CASTEL SAN PIETRO TERME: trasporto garantito dalla convenzione del Comune con l’associazione di volontariato TRA.DIS.AN
Sono 6 i pazienti provenienti da Castel San Pietro Terme che necessitano del supporto del volontariato per il trasporto in dialisi. Per questo territorio il servizio è garantito da una convenzione tra il Comune di Castel San Pietro e l’Associazione TRA.DIS.AN, fondata nel 2011 e nella quale sono confluiti gli autisti volontari che anche precedentemente svolgevano questo servizio, sotto la gestione di Solaris. Ogni anno vengono percorsi circa 17.000 km, 1.150 viaggi per cui sono impiegati 30 volontari per circa 700 turni. 

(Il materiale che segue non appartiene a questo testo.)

import Summits.QuantumFields.BalabanUV.T4Continuum.Support.NE3CoarseFrameData
import Summits.QuantumFields.BalabanUV.T4Continuum.Support.GaugeFieldPerturbation
import HarnessLib

/-!
# T⁴ programme, node NE3 — row E-MLw-(w4)-P-curved, route H♮, row K5c (kit): THE VERTEX DEFECT — a cube-vertex datum read in the
# corner frame through a fine site, against the covariant cube increment, a three-leg loop and the `U`-vs-`bseg` chain

NE3 (node U1b) formalisation swarm, leaf seat `b2b-balaban-t4-ne3-formalise-leaf-01` (gen 6); row **K5** of ruling ρ-g22-2
(`HOME/t4/b2b-balaban-t4-ne3-p1/g22/D-ne3p1-g22-1.md` §2 S7), sub-row **K5c** (FINDING F-ne3leaf01g6-1 ∕ INTENT, `HOME/CLAIMS.log`
2026-08-20 ≈18:08Z ∕ ≈18:15Z).  Kinematic kit for the interpolation–mean defect of the covariant tent interpolant (sequel
`NE3CovariantTentInterpolantMeanDefect`); independent of the interpolant itself.  Over the lineage's K5b-2 `NE3CoarseFrameData`
(`frameData U m z w = Ad (btree 1 U z w) (m w)`), NE3-R2's `AveragingDeficitBlockDensity` (`btree`, `bseg`, the uniform loop lemma
`norm_hol_closed_sub_one_le`, `norm_Ad_sub_Ad_le`) and leaf-09's `GaugeFieldPerturbation.norm_hol_sub_hol_le_of_forall` BY NAME.

CONTENT ([folklore]; 0 sorry; 0 def):
§1 THE CONFIGURATION OF STRAIGHT SEGMENTS ALONG A TREE WORD: `hol (bseg M W) p (treeWord v) = W(Γ_{M•p, M•(p+v)})` for `v ≥ 0`
   (`hol_bseg_segNat`, `hol_bseg_tw`, `hol_bseg_treeWord`), hence **`btree_one_bseg_eq`** `btree 1 (bseg M W) z w = btree M W z (M•w)` (`z ≤ w`);
§2 THE THREE-LEG LOOP `M•w → y → M•z → M•w` (`threeLeg_eq_hol`; closed; length `|y − M•w|₁ + |y − M•z|₁ + |M•w − M•z|₁`);
§3 **`norm_vertexDefect_le`** (`[Nonempty n]`, `W`, `U` unitary, `SmallField W a`, `0 ≤ a`, `‖U − bseg M W‖ ≤ δ` bondwise, `z ≤ w`):
   `‖m z − Ad_{btree_z(y)·btree_w(y)⁻¹}(m w)‖ ≤ ‖frameData U m z w − m z‖ + 2·(ℓ²·a + |w − z|₁·δ)·‖m w‖`;
§4 cell geometry in `ℓ¹`: `|v|₁ ≤ d·R` from coordinate bounds, and the coordinate bounds of block sites against cube corners
   (`abs_block_sub_vertex_le`, `abs_block_sub_corner_le`, `abs_vertex_sub_corner_le`, `abs_indic_le`).

HONEST FRAMING.  Kinematics at one background in the small-field class; nothing about Bałaban's minimisers; (P♮)_W ∕ (ML_w) at
W ≠ 1, T-E_w and **NE3 are NOT proved**; spine PROVED 0∕9; finite T⁴ rung (B)+1 — NOT infinite volume, NOT mass gap, NOT `BetaPertH`,
NOT Clay.  PLACEMENT: `Summits/QuantumFields/BalabanUV/`.  HONEST DEPENDENCY (cell page 1): continuum YM on T⁴ ⇐ BetaPertH ∧ nine
spine estimates (0/9 proved); BetaPertH ⇐ (D1) ∧ (D4) ∧ CAP+tail; G-an2-4 gates asym, D1 and NE2/3/4.
-/

set_option autoImplicit false

open scoped BigOperators Matrix.Norms.L2Operator
open Finset

namespace Summit.QuantumFields.BalabanUV.T4Continuum.NE3CovariantVertexDefect

open Literature.MathematicalPhysics.QuantumFieldTheory.Balaban1983to89
open B7Prop1Explicit B7Prop2Explicit
open B8Lemma1NonAbelian (tw tw_cons treeWord_eq_tw)
open T4AveragingDeficitWall (IsUnitaryCfg SmallField Ad)
open T4AveragingDeficitWallBoundary (periodBox mem_periodBox)
open T4AveragingDeficitNonAbelian (Ad_mul Ad_sub)
open AveragingDeficitTransport (norm_Ad_of_unitary mem_U1_of_unitary)
open AveragingDeficitBlockDensity (btree bseg btree_mem bseg_mem norm_hol_closed_sub_one_le norm_Ad_sub_Ad_le)
open SmoothRefineInterp (indic indic_apply)
open NE3CoarseFrameData (frameData frameData_self one_smul_site)
open GaugeFieldPerturbation (norm_hol_sub_hol_le_of_forall)

noncomputable section

variable {d : ℕ} {n : Type*} [Fintype n] [DecidableEq n]

/-! ## §1 The configuration of straight segments along segments and tree words -/

/-- `hol (bseg M W) p [p, p + K e_κ] = W([M•p, M•p + MK e_κ])` (natural lengths). [folklore] -/
theorem hol_bseg_segNat (M : ℕ) (W : Site d → Fin d → (Matrix n n ℂ)ˣ) (κ : Fin d) :
    ∀ (K : ℕ) (p : Site d), hol (bseg M W) p (seg κ (K : ℤ)) = hol W ((M : ℤ) • p) (seg κ ((M * K : ℕ) : ℤ))
  | 0, p => by simp
  | K + 1, p => by
      have ih := hol_bseg_segNat M W κ K p
      have hsplit : seg κ (((M * (K + 1) : ℕ) : ℤ)) = seg κ (((M * K : ℕ) : ℤ)) ++ seg κ ((M : ℕ) : ℤ) := by
        rw [seg_natCast, seg_natCast, seg_natCast, show M * (K + 1) = M * K + M by ring, List.replicate_add]
      rw [show ((K + 1 : ℕ) : ℤ) = (K : ℤ) + 1 by push_cast; rfl, hol_seg_natCast_succ, ih, hsplit, hol_append, disp_seg]
      congr 1
      simp only [bseg, smul_add, smul_smul]
      push_cast
      ring_nf

/-- **THE STRAIGHT-SEGMENT CONFIGURATION ALONG A TREE WALK** of a non-negative vector: for a list of directions `ks` and `v ≥ 0` on `ks`,
`hol (bseg M W) p (tw ks v) = hol W (M•p) (tw ks (M•v))`. [folklore] -/
theorem hol_bseg_tw (M : ℕ) (W : Site d → Fin d → (Matrix n n ℂ)ˣ) :
    ∀ (ks : List (Fin d)) (v : Site d), (∀ κ ∈ ks, 0 ≤ v κ) → ∀ p : Site d,
      hol (bseg M W) p (tw ks v) = hol W ((M : ℤ) • p) (tw ks ((M : ℤ) • v))
  | [], _, _, _ => by simp
  | κ :: ks, v, hv, p => by
      obtain ⟨K, hK⟩ := Int.eq_ofNat_of_zero_le (hv κ List.mem_cons_self)
      have ih := hol_bseg_tw M W ks v (fun κ' h' => hv κ' (List.mem_cons_of_mem κ h')) (p + (K : ℤ) • e κ)
      rw [tw_cons, tw_cons, hol_append, hol_append, disp_seg, disp_seg, hK, hol_bseg_segNat, ih, Pi.smul_apply, smul_eq_mul, hK,
        show (M : ℤ) * (K : ℤ) = ((M * K : ℕ) : ℤ) by push_cast; ring]
      congr 2
      rw [smul_add, smul_smul]
      push_cast
      rfl

/-- … along the full tree word: `hol (bseg M W) p (treeWord v) = hol W (M•p) (treeWord (M•v))` for `v ≥ 0`.
[cite: Balaban1985Averaging, p.20, p.24] -/
theorem hol_bseg_treeWord (M : ℕ) (W : Site d → Fin d → (Matrix n n ℂ)ˣ) (p : Site d) {v : Site d} (hv : 0 ≤ v) :
    hol (bseg M W) p (treeWord v) = hol W ((M : ℤ) • p) (treeWord ((M : ℤ) • v)) := by
  rw [treeWord_eq_tw, treeWord_eq_tw]
  exact hol_bseg_tw M W _ v (fun κ _ => hv κ) p

/-- The coarse tree transport of the straight-segment configuration IS the fine tree transport between the corners:
`btree 1 (bseg M W) z w = btree M W z (M•w)` for `z ≤ w`. [folklore] -/
theorem btree_one_bseg_eq (M : ℕ) (W : Site d → Fin d → (Matrix n n ℂ)ˣ) {z w : Site d} (hzw : z ≤ w) :
    btree 1 (bseg M W) z w = btree M W z ((M : ℤ) • w) := by
  unfold btree
  rw [one_smul_site, hol_bseg_treeWord M W z (sub_nonneg.mpr hzw), smul_sub]

/-! ## §2 The three-leg loop `M•w → y → M•z → M•w` -/

/-- `btree_w(y)·btree_z(y)⁻¹·btree_z(M•w)` is the holonomy from `M•w` of the closed word
`treeWord (y − M•w) ++ revWord (treeWord (y − M•z)) ++ treeWord (M•w − M•z)`. [cite: Balaban1985Averaging, (9) p.18] -/
theorem threeLeg_eq_hol (M : ℕ) (W : Site d → Fin d → (Matrix n n ℂ)ˣ) (y z w : Site d) :
    btree M W w y * (btree M W z y)⁻¹ * btree M W z ((M : ℤ) • w)
      = hol W ((M : ℤ) • w)
          (treeWord (y - (M : ℤ) • w) ++ (revWord (treeWord (y - (M : ℤ) • z)) ++ treeWord ((M : ℤ) • w - (M : ℤ) • z))) := by
  rw [hol_append, hol_append]
  simp only [disp_treeWord, disp_revWord]
  have h1 : (M : ℤ) • w + (y - (M : ℤ) • w) = y := by abel
  have h2 : y + -(y - (M : ℤ) • z) = (M : ℤ) • z := by abel
  rw [h1, h2, hol_revWord' W (x := (M : ℤ) • z) y (treeWord (y - (M : ℤ) • z)) (by rw [disp_treeWord]; abel)]
  simp only [btree, mul_assoc]

/-- The three-leg word is closed. [folklore] -/
theorem disp_threeLeg (M : ℕ) (y z w : Site d) :
    disp (treeWord (y - (M : ℤ) • w)
      ++ (revWord (treeWord (y - (M : ℤ) • z)) ++ treeWord ((M : ℤ) • w - (M : ℤ) • z) : List (Letter d))) = 0 := by
  simp only [disp_append, disp_revWord, disp_treeWord]
  abel

/-- The length of the three-leg word. [folklore] -/
theorem length_threeLeg (M : ℕ) (y z w : Site d) :
    (treeWord (y - (M : ℤ) • w)
      ++ (revWord (treeWord (y - (M : ℤ) • z)) ++ treeWord ((M : ℤ) • w - (M : ℤ) • z) : List (Letter d))).length
      = l1 (y - (M : ℤ) • w) + l1 (y - (M : ℤ) • z) + l1 ((M : ℤ) • w - (M : ℤ) • z) := by
  simp only [List.length_append, length_revWord, length_treeWord]
  ring

/-! ## §3 The vertex datum read in the corner frame through a fine site -/

section Small

variable [Nonempty n]

/-- **THE VERTEX DEFECT** (`W`, `U` unitary, `SmallField W a`, `0 ≤ a`, `‖U − bseg M W‖ ≤ δ` bondwise, `z ≤ w`):
`‖m z − Ad_{btree_z(y)·btree_w(y)⁻¹}(m w)‖ ≤ ‖frameData U m z w − m z‖ + 2·(ℓ²·a + |w − z|₁·δ)·‖m w‖`,
`ℓ = |y − M•w|₁ + |y − M•z|₁ + |M•w − M•z|₁`. [cite: Balaban1985Averaging, pp.24–25] -/
theorem norm_vertexDefect_le {M : ℕ} {W U : Site d → Fin d → (Matrix n n ℂ)ˣ} (hW : IsUnitaryCfg W) (hU : IsUnitaryCfg U)
    {a δ : ℝ} (ha : 0 ≤ a) (hWa : SmallField W a)
    (hδ : ∀ (x : Site d) (α : Fin d), ‖((U x α : (Matrix n n ℂ)ˣ) : Matrix n n ℂ) - bseg M W x α‖ ≤ δ)
    (m : Site d → Matrix n n ℂ) (y : Site d) {z w : Site d} (hzw : z ≤ w) :
    ‖m z - Ad (btree M W z y * (btree M W w y)⁻¹) (m w)‖
      ≤ ‖frameData U m z w - m z‖
        + 2 * ((((l1 (y - (M : ℤ) • w) + l1 (y - (M : ℤ) • z) + l1 ((M : ℤ) • w - (M : ℤ) • z) : ℕ) : ℝ)) ^ 2 * a
            + (l1 (w - z) : ℝ) * δ) * ‖m w‖ := by
  set A : (Matrix n n ℂ)ˣ := btree 1 U z w with hA
  set B : (Matrix n n ℂ)ˣ := btree M W z y * (btree M W w y)⁻¹ with hB
  set C : (Matrix n n ℂ)ˣ := btree M W z ((M : ℤ) • w) with hC
  have hAu : A ∈ unitaryUnits (Matrix n n ℂ) := btree_mem hU 1 z w
  have hBu : B ∈ unitaryUnits (Matrix n n ℂ) :=
    (unitaryUnits _).mul_mem (btree_mem hW M z y) ((unitaryUnits _).inv_mem (btree_mem hW M w y))
  have hCu : C ∈ unitaryUnits (Matrix n n ℂ) := btree_mem hW M z _
  -- split off the covariant cube increment
  have hsplit : m z - Ad B (m w) = (m z - frameData U m z w) + (Ad A (m w) - Ad B (m w)) := by
    simp only [frameData, hA]; abel
  rw [hsplit]
  refine (norm_add_le _ _).trans (add_le_add (by rw [norm_sub_rev]) ?_)
  refine (norm_Ad_sub_Ad_le hAu hBu (m w)).trans ?_
  -- `B⁻¹A = (B⁻¹C)(C⁻¹A)`: the loop and the chain mismatch
  have hfac : B⁻¹ * A = (B⁻¹ * C) * (C⁻¹ * A) := by group
  set Γ : List (Letter d) := treeWord (y - (M : ℤ) • w)
      ++ (revWord (treeWord (y - (M : ℤ) • z)) ++ treeWord ((M : ℤ) • w - (M : ℤ) • z)) with hΓ
  have hloop : B⁻¹ * C = hol W ((M : ℤ) • w) Γ := by
    rw [hΓ, ← threeLeg_eq_hol, hB, hC, mul_inv_rev, inv_inv]
  have hBC : ‖((B⁻¹ * C : (Matrix n n ℂ)ˣ) : Matrix n n ℂ) - 1‖
      ≤ (((l1 (y - (M : ℤ) • w) + l1 (y - (M : ℤ) • z) + l1 ((M : ℤ) • w - (M : ℤ) • z) : ℕ) : ℝ)) ^ 2 * a := by
    have h := norm_hol_closed_sub_one_le hW ha hWa ((M : ℤ) • w) Γ (by rw [hΓ]; exact disp_threeLeg M y z w)
    rwa [hΓ, length_threeLeg, ← hΓ, ← hloop] at h
  have hBC1 : ‖((B⁻¹ * C : (Matrix n n ℂ)ˣ) : Matrix n n ℂ)‖ ≤ 1 :=
    (mem_U1.mp (mem_U1_of_unitary ((unitaryUnits _).mul_mem ((unitaryUnits _).inv_mem hBu) hCu))).1
  -- the chain mismatch `‖C⁻¹A − 1‖ ≤ ‖A − C‖ ≤ |w − z|₁·δ`
  have hCA : ‖((C⁻¹ * A : (Matrix n n ℂ)ˣ) : Matrix n n ℂ) - 1‖ ≤ (l1 (w - z) : ℝ) * δ := by
    have hCi1 : ‖(((C⁻¹ : (Matrix n n ℂ)ˣ)) : Matrix n n ℂ)‖ ≤ 1 := (mem_U1.mp (mem_U1_of_unitary hCu)).2
    have e1 : ((C⁻¹ * A : (Matrix n n ℂ)ˣ) : Matrix n n ℂ) - 1
        = (((C⁻¹ : (Matrix n n ℂ)ˣ)) : Matrix n n ℂ) * ((A : Matrix n n ℂ) - (C : Matrix n n ℂ)) := by
      rw [Units.val_mul, mul_sub, Units.inv_mul]
    rw [e1]
    refine (norm_mul_le _ _).trans ?_
    have hAC : ‖(A : Matrix n n ℂ) - (C : Matrix n n ℂ)‖ ≤ (l1 (w - z) : ℝ) * δ := by
      have hA' : A = hol U z (treeWord (w - z)) := by rw [hA, btree, one_smul_site]
      have hC' : C = hol (bseg M W) z (treeWord (w - z)) := by
        rw [hC, ← btree_one_bseg_eq M W hzw, btree, one_smul_site]
      rw [hA', hC']
      have h := norm_hol_sub_hol_le_of_forall (W := bseg M W) (W' := U)
        (fun x κ => mem_U1_of_unitary (bseg_mem hW M x κ)) (fun x κ => mem_U1_of_unitary (hU x κ)) hδ z (treeWord (w - z))
      rwa [length_treeWord] at h
    calc _ ≤ 1 * ((l1 (w - z) : ℝ) * δ) := mul_le_mul hCi1 hAC (norm_nonneg _) zero_le_one
      _ = _ := one_mul _
  have hprod : ‖((B⁻¹ * A : (Matrix n n ℂ)ˣ) : Matrix n n ℂ) - 1‖
      ≤ (((l1 (y - (M : ℤ) • w) + l1 (y - (M : ℤ) • z) + l1 ((M : ℤ) • w - (M : ℤ) • z) : ℕ) : ℝ)) ^ 2 * a
          + (l1 (w - z) : ℝ) * δ := by
    rw [hfac, Units.val_mul]
    exact (B8Ineq170.norm_mul_sub_one_le_of_norm_le_one hBC1).trans (add_le_add hBC hCA)
  have h0 : 0 ≤ (((l1 (y - (M : ℤ) • w) + l1 (y - (M : ℤ) • z) + l1 ((M : ℤ) • w - (M : ℤ) • z) : ℕ) : ℝ)) ^ 2 * a
      + (l1 (w - z) : ℝ) * δ := (norm_nonneg _).trans hprod
  gcongr

end Small

/-! ## §4 Cell geometry in `ℓ¹` -/

/-- `|v|₁ ≤ d·R` when every coordinate of `v` lies in `[−R, R]`. [folklore] -/
theorem l1_le_of_abs_le' {v : Site d} {R : ℕ} (h : ∀ j, -(R : ℤ) ≤ v j ∧ v j ≤ R) : l1 v ≤ d * R := by
  unfold l1
  calc ∑ κ, (v κ).natAbs ≤ ∑ _κ : Fin d, R := Finset.sum_le_sum fun κ _ => by have := h κ; omega
    _ = d * R := by simp

/-- Offsets of a block site against a cube corner: `|(M•z + v − M•(z + indic T))_j| ≤ M` for `v ∈ [0,M)^d`. [folklore] -/
theorem abs_block_sub_vertex_le {M : ℕ} (z : Site d) {v : Site d} (hv : v ∈ periodBox (d := d) M) (T : Finset (Fin d)) (j : Fin d) :
    -(M : ℤ) ≤ ((M : ℤ) • z + v - (M : ℤ) • (z + indic T)) j ∧ ((M : ℤ) • z + v - (M : ℤ) • (z + indic T)) j ≤ M := by
  have h0 := (mem_periodBox.1 hv j).1
  have h1 := (mem_periodBox.1 hv j).2
  simp only [Pi.sub_apply, Pi.add_apply, Pi.smul_apply, smul_eq_mul, indic_apply, mul_add]
  split_ifs <;> constructor <;> linarith

/-- Offsets of a block site against its own corner: `|(M•z + v − M•z)_j| ≤ M` for `v ∈ [0,M)^d`. [folklore] -/
theorem abs_block_sub_corner_le {M : ℕ} (z : Site d) {v : Site d} (hv : v ∈ periodBox (d := d) M) (j : Fin d) :
    -(M : ℤ) ≤ ((M : ℤ) • z + v - (M : ℤ) • z) j ∧ ((M : ℤ) • z + v - (M : ℤ) • z) j ≤ M := by
  have h0 := (mem_periodBox.1 hv j).1
  have h1 := (mem_periodBox.1 hv j).2
  simp only [Pi.sub_apply, Pi.add_apply, Pi.smul_apply, smul_eq_mul]
  constructor <;> linarith

/-- Corner against corner: `|(M•(z + indic T) − M•z)_j| ≤ M`. [folklore] -/
theorem abs_vertex_sub_corner_le (M : ℕ) (z : Site d) (T : Finset (Fin d)) (j : Fin d) :
    -(M : ℤ) ≤ ((M : ℤ) • (z + indic T) - (M : ℤ) • z) j ∧ ((M : ℤ) • (z + indic T) - (M : ℤ) • z) j ≤ M := by
  have hM' : (0 : ℤ) ≤ M := by positivity
  simp only [Pi.sub_apply, Pi.smul_apply, Pi.add_apply, smul_eq_mul, indic_apply, mul_add]
  split_ifs <;> constructor <;> linarith

/-- The cube vertices sit above the corner: `|(z + indic T − z)_j| ≤ 1`. [folklore] -/
theorem abs_indic_le (z : Site d) (T : Finset (Fin d)) (j : Fin d) :
    -((1 : ℕ) : ℤ) ≤ (z + indic T - z) j ∧ (z + indic T - z) j ≤ ((1 : ℕ) : ℤ) := by
  simp only [Pi.sub_apply, Pi.add_apply, indic_apply]
  split_ifs <;> simp

end

end Summit.QuantumFields.BalabanUV.T4Continuum.NE3CovariantVertexDefect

Appare quindi chiaro il fondamentale impegno delle Associazioni di Volontariato nel servizio di trasporto delle persone in dialisi, un supporto di cui – oltre all’Azienda, hanno sempre reso atto i coordinatori locali dell’Associazione Emodializzati, che ad Imola conta 26 associati (dato 2019) e che hanno sempre posto particolare attenzione alla qualità di questo servizio.Proprio in questa direzione, nei prossimi mesi sarà somministrato un questionario definito a livello regionale, che intende indagare la soddisfazione della cura nei trasporti a favore dei pazienti dializzati e che si inserisce nell’ambito di un più globale monitoraggio, da parte della Regione delle linee guida che regolano questo servizio, condivise l’ANED, Associazione di riferimento dei pazienti dializzati sul territorio dell’Emilia Romagna

 
Mezzo attrezzato per il trasporto dei pazienti in dialisi acquistato con le donazioni dei cittadini

Un nuovo mezzo attrezzato donato dalla comunità


Con l’ultima convenzione, sottoscritta il 1 febbraio 2020, l’Azienda ha concesso ad Unitalsi in comodato d’uso un Fiat Doblò attrezzato del costo di oltre 17mila euro, recentemente acquistato grazie alle donazioni dei cittadini all’Azienda.Ogni anno l’Azienda Sanitaria di Imola riceve donazioni in danaro dai cittadini, spesso in ricordo dei propri congiunti deceduti, per circa 90mila euro. In genere sono fondi che vengono espressamente dedicati dai donatori a progetti o reparti specifici, in alcuni casi però sono versati su un fondo generale per il potenziamento dei servizi. Da questo e dal fondo dedicato alla Nefrologia e Dialisi è stata recuperata la somma necessaria per l’acquisto del Doblò che è quindi un regalo di tutta la nostra comunità.